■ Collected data
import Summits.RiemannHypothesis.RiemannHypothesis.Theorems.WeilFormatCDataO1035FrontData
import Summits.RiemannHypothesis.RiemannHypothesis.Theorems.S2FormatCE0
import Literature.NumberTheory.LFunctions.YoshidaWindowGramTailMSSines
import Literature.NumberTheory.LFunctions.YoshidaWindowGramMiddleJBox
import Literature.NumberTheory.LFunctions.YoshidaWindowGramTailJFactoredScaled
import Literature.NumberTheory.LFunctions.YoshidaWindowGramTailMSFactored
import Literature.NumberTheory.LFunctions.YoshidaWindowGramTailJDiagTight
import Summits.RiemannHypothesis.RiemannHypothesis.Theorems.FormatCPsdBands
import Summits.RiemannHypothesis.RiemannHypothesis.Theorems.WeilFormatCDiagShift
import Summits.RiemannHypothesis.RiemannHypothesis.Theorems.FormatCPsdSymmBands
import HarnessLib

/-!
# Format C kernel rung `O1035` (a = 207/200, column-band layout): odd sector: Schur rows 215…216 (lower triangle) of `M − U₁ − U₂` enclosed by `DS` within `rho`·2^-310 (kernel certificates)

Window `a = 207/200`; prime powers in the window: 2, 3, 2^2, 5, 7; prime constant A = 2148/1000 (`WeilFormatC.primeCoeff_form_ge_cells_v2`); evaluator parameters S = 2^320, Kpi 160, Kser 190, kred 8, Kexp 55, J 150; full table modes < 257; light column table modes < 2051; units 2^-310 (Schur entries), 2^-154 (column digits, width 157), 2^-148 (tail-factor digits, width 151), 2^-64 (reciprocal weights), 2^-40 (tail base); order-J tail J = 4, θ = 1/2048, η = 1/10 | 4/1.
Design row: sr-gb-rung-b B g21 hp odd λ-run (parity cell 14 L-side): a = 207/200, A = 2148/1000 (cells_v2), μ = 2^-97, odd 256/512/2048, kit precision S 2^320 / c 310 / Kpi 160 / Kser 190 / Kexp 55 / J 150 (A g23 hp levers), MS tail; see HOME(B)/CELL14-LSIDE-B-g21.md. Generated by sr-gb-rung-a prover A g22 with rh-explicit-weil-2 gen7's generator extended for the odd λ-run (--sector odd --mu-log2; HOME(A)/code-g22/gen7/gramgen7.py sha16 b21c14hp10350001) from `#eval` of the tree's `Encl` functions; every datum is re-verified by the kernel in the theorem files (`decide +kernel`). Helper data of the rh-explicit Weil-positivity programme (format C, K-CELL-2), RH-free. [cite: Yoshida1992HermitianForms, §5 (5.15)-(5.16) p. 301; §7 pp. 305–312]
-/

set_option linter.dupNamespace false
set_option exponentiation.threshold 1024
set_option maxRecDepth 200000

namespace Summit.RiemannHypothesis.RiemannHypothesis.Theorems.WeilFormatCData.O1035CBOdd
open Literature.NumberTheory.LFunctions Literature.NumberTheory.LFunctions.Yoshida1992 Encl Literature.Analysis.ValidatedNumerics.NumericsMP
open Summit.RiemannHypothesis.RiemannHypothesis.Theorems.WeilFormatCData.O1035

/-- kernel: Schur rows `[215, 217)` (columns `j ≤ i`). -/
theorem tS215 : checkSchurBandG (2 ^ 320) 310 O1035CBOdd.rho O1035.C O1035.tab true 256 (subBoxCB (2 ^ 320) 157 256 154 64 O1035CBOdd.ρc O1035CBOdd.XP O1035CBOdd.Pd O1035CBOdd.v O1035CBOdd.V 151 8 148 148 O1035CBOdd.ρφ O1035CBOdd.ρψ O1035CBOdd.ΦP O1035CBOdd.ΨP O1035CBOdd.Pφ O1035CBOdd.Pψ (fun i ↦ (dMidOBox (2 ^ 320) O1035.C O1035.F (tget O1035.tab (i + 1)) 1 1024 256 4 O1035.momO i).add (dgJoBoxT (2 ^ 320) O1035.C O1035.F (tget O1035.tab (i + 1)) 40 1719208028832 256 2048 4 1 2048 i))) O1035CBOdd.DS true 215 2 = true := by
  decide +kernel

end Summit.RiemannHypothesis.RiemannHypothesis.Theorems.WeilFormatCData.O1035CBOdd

■ DIRECTIONS FOR THIS TASK
Set aside each line above that includes the string "open" and report it.

■ OUTPUT
open Literature.NumberTheory.LFunctions Literature.NumberTheory.LFunctions.Yoshida1992 Encl Literature.Analysis.ValidatedNumerics.NumericsMP
open Summit.RiemannHypothesis.RiemannHypothesis.Theorems.WeilFormatCData.O1035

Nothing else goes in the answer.